|

|
"Burning
through boundaries of global geography, Pireeni's voice casts a vital light
on colonialism's enduring shadows in South Asia. "Home" is one of
her destinations - homelessness, another. Whether in London, America, or
elsewhere in the diaspora, Pireeni's poetry explores the ethereal
alienation of the post-colonial world. Her work is literature that ignites
the soul: politicized, profound, and hauntingly poetic."
|
|
NEWS: April 2011
Pireeni will be visiting adjunct Assoc.
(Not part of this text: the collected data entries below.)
/-! ## §3 ON THE STAGE-13 WITNESS LINE OF RECORD `θ₁₃ = theta13LiveOfRecord F N` (block size `F.L`, window `γ = 1∕2`) — N08's share costs `PrintedUV3V N F.L`; the guard
is K0a's HYPOTHESIS-FREE row P12 (`Record13LiveSelectorFamily` v1.1) -/

section WitnessLine
variable (F N)

/-- **N08's SHARE OF THE rev-20 NODES STUB ON THE WITNESS LINE OF RECORD COSTS THE SINGLE PROP `PrintedUV3V N F.L`** (plus K0's own v1.5 provisos `hP` at `θ₁₃`,
HYPOTHESIS; admissibility is K0a's THEOREM `admissible_theta13LiveOfRecord`): a world of `datumOfRecord₁₃SepCoP F N θ₁₃ hP` (`w.γ = 1∕2`, `w.L = F.L`), bound over the
[B10]-pinned view of `θ₁₃`, that is a ₁₃CSepCoP record and carries N08 at every run.  At `N = 2`: [Balaban1985UV3] Thm 1-compact ∧ Thm 2 with their printed ∃-prefix for SU(2)
at the family's block size `F.L`, at some version of print's transformations. [cite: Balaban1985UV3, Thm 1 p.257, Thm 2 p.272; Balaban1989LargeFieldII, Thm 1 + (0.1) pp.355–356; Balaban1987RG1, (0.21) p.256 (bookkeeping)] -/
theorem exists_world₁₃CSepCoP_b10_main_at_theta13LiveOfRecord (hP : (theta13LiveOfRecord F N).Provisos₁₃SepCoP F N) (hUV : PrintedUV3V N F.L) :
    ∃ w : WorldP, IsRecordOfRecord₁₃CSepCoP F N (datumOfRecord₁₃SepCoP F N (theta13LiveOfRecord F N) hP) w ∧ w.γ = 1 / 2 ∧ w.L = (F.L : ℝ) ∧
      (∀ P, w.up P = upOfRecord₅C F N (((theta13LiveOfRecord F N).pinB10 F N).toStage5₁₃CoP F N) P) ∧
      ∀ P : B12.RunParams, Dag.B10_main (leavesP w P) :=
  exists_world₁₃CSepCoP_b10_main_of_slot (theta13LiveOfRecord F N) hP (admissible_theta13LiveOfRecord F N) (γw := 1 / 2)
    ⟨one_half_pos, (N08AtRecord13.theta13LiveOfRecord_γ F N).symm.le⟩ hUV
Professor at California Institute of Integral Studies, teaching a graduate course on The Neuroscience of Poetry.
NEWS: March 2011
Indivisible: An Anthology of Contemporary South Asian American Poetry, co-edited by Pireeni, wins the 2011 N. California Book Award
Pireeni receives Berlin Universität der Künste fellowship in Interdisciplinary Thought
NEWS: January 2011
The January 2011 issue of World Literature Today, guest edited by Pireeni Sundaralingam, listens in on The Crosstalk between Science and Literature, with a fascinating lineup of ten contributors:
- Physicist Alan Lightman and philosopher Rebecca Newberger Goldstein discuss how they devise “emotional experiments” in their fiction in order to probe the limits of rational thought.
- In a provocative essay, poet and cognitive scientist Pireeni Sundaralingam asks, Are science and poetry inherently at odds with each other?
- Authors Suzanne Lummis, Philip Metres, Vincenzo Della Mea, and Tone Hødnebø conduct playful experiments in new poems tied to the issue’s theme.
- Berlin-based architect Eric Ellingsen co-opts the repeating structure of the poetic villanelle to remap space and to explore how literature might inform urban design.
- Welsh poet-physician Dannie Abse traces the intersections of poetry and medicine in his own life and work.
- Playwright Kenneth Lin discusses theater’s ability to convey the grandeur of scientific discovery.
|
 |
NEWS SEPT 2010:
Pireeni is Resident Artist at the De Young Fine Arts Museum. Her poems and poetry-art installations will be on display throughout the month,
at the museum's Kimball Gallery and you can catch up with her in person at one of the following two events:
- Saturday, September 18, 3:00 pm: Lecture by Pireeni Sundaralingam. Brain, Perception, and Creativity
- Friday, September 24, 6-8:30 pm: Artist reception - performance by Pireeni Sundaralingam & Colm Ó Riain. With light refreshments.
For more information see the De Young Museum website.
WORLD LITERATURE TODAY features an extensive interview with Pireeni in their special
issue on "Migration & Exile".
The latest issue of CATAMARAN
(the Journal of South Asian American Studies) includes an interview with Pireeni,
an extract of her play "War Harvest" and her poem "Sri Lankan Cemetery".
Pireeni has been named one of America's Emerging Writers by Ploughshares journal.
Born in Sri Lanka and educated at
Oxford, Pireeni currently lives in San Francisco. The poems in her forthcoming first
collection (Margin Lands) move
from fragmented personal memories of Sri Lanka
to universal images of immigration and repatriation in the West. Here are poems about Prague, Croatia, Ireland and Iran,
about friends who fled from the shadow of other wars and wastelands.
Pireeni has been invited to read in venues throughout the US and Europe,
including Ireland, London's Barbican Theatre and the Left Bank in Paris.
Pireeni's awards include the Potrero Nuevo Fund Prize (for the album "Bridge across the Blue"),
a Zellerbach grant (together with the Dhaia Tribe collective) and the
Rosenthal Fellowship (awarded by PEN USA). Her work has been published in
anthologies and journals throughout England, Ireland and the USA, including
Ploughshares and The Progressive. In her spare
time, Pireeni is a cognitive scientist.